Though it is common to exclude top and bottom outliers from your data, is not always the right thing to do.
For example, if your KPI is revenue per user, you cannot exclude the bottom 5% of your data because those ‘outliers’ include users who did not make a purchase vs. those who made a purchase: ($100 + $0)/2 users vs, ($100)/1 user.
Another thing to note, you may need to choose the right method to “normalize” your data according to your KPI.
One example is using an average of averages approach in order to eliminate the inflation caused by high volume segments. When simply calculating your result’s average, you are not taking into account the impact of the size or volume of your segment.
Let’s say we only have purchase orders in two states, New York and Pennsylvania.
The total order amount in NY is $1,000 for 10 orders and $100 for 2 orders in PA.
With an average calculation, the average purchase order is $1100/12 = $91.67.
This means that NY influenced the results here due to the higher-order volume and purchase amount. Therefore, this is not a good representative example of PA average order amount.
With an average of averages ($1000/10 +$100/2)/2 = $75, which is a $16 difference from the averaged calculation above.

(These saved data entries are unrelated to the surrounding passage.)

/-- **The same from the `∀`-form the line carries** ("every dual datum of `H¹_{𝓕_nr^{S₀}}(K_∞, (F/𝒪)(θ))`
is finitely generated `Λ`-torsion with `μ = 0`", the first clause of
`KellerYin2024.prop125_residualPair_unrSelmer_imprimitive`), for `γ` a topological generator of `κ`
(dual data exist: `nonempty_unrDualData_char`).
[cite: KellerYin2024, Prop. 1.2.5 (arXiv:2402.12781v2 TeX L780–800)] [cite: GreenbergLNM1716, §1 (after Conj. 1.3)] -/
theorem finite_residualStrictSelmer_of_forall_dualData
    (hθ : ∀ σ : absoluteGaloisGroup K, θ σ ^ (p - 1) = 1)
    (j : A →+ charModule (∅ : Set (PadicAlgCl p)) θ)
    (hj : ∀ (σ : absoluteGaloisGroup K) (a : A), j (σ • a) = σ • j a) (hinj : Function.Injective j)
    (hrange : ∀ x : charModule (∅ : Set (PadicAlgCl p)) θ, x ∈ j.range ↔ p • x = 0)
    {γ : absoluteGaloisGroup K} (hγ : κ.IsTopGenerator γ)
    (hS : ∀ D : DatumDualData κ γ (charModule (∅ : Set (PadicAlgCl p)) θ)
      (Literature.NumberTheory.EllipticCurves.Castella2018.AcSelmer.bdpData
        (charModule (∅ : Set (PadicAlgCl p)) θ) p vbar) S₀,
      Module.Finite (IwasawaAlgebra p) D.X ∧ Module.IsTorsion (IwasawaAlgebra p) D.X ∧
        muInvariant p D.X = 0) :
    (datumStrictSelmer κ.kerSubgroup A p (AcSelmer.bdpData A p vbar) S₀ :
      Set (Literature.NumberTheory.EllipticCurves.subgroupH1 κ.kerSubgroup A)).Finite := by
  obtain ⟨D⟩ := nonempty_unrDualData_char (∅ : Set (PadicAlgCl p)) θ κ vbar S₀ hγ
  obtain ⟨hfg, hT, hμ⟩ := hS D
  exact finite_residualStrictSelmer_of_dualData θ κ vbar S₀ hθ j hj hinj hrange D hfg hT hμ

end Assembly

end Summit.BirchSwinnertonDyer.BirchSwinnertonDyer.Theorems.CharResidualSelmerFinite

end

Having the right method to deal with edge cases in your data can have a serious impact on the calculation of your test results.
That’s why there is no “one method fits all” but rather a carefully crafted calculation based on each brand’s business model.
4. Pay attention to seasonality
Choosing the right time to start running your test is crucial.
When you’re looking at your KPIs, take into consideration the normal trends of behavior for your users.
One example that comes to mind is if you decided to launch your test around the holiday season, particularly when it falls on Black Friday and Cyber Monday.
The results of your campaign will output a larger lift than the control group in this case because it’s not the right indicator of how the campaign would have performed had there not been any special events during that time. Keep in mind other major events or market trends happening when you want to run a test to prevent shifting the data unnecessarily.
5. Establishing the right process to ingest and review the data from your test
All of your efforts could go to waste if you are not able to analyze the results properly and better yet, take immediate action. Properly analyzing and reporting on your test results is a long and expensive process and can really drain your resources (particularly for your data team).
Since some networks provide partial raw data or none at all, AppsFlyer closes the gap by providing an easy way to ingest the raw data you need to make informed decisions.
And we don’t stop there. Given AppsFlyer’s extensive experience in data visualization, we are working on providing some powerful visuals for your A/B testing and reporting needs.
Final words
Leading companies will agree on the importance of a test and learn mindset.
With remarketing budgets growing and advertisers experimenting with different placements, networks and ad formats, understanding the true impact of your remarketing efforts is crucial in making budgeting decisions and justifying scale.
More and more brands are developing testing methods to optimize their marketing program, and AppsFlyer is keeping up with the demand to provide high-end solutions for advanced marketing needs.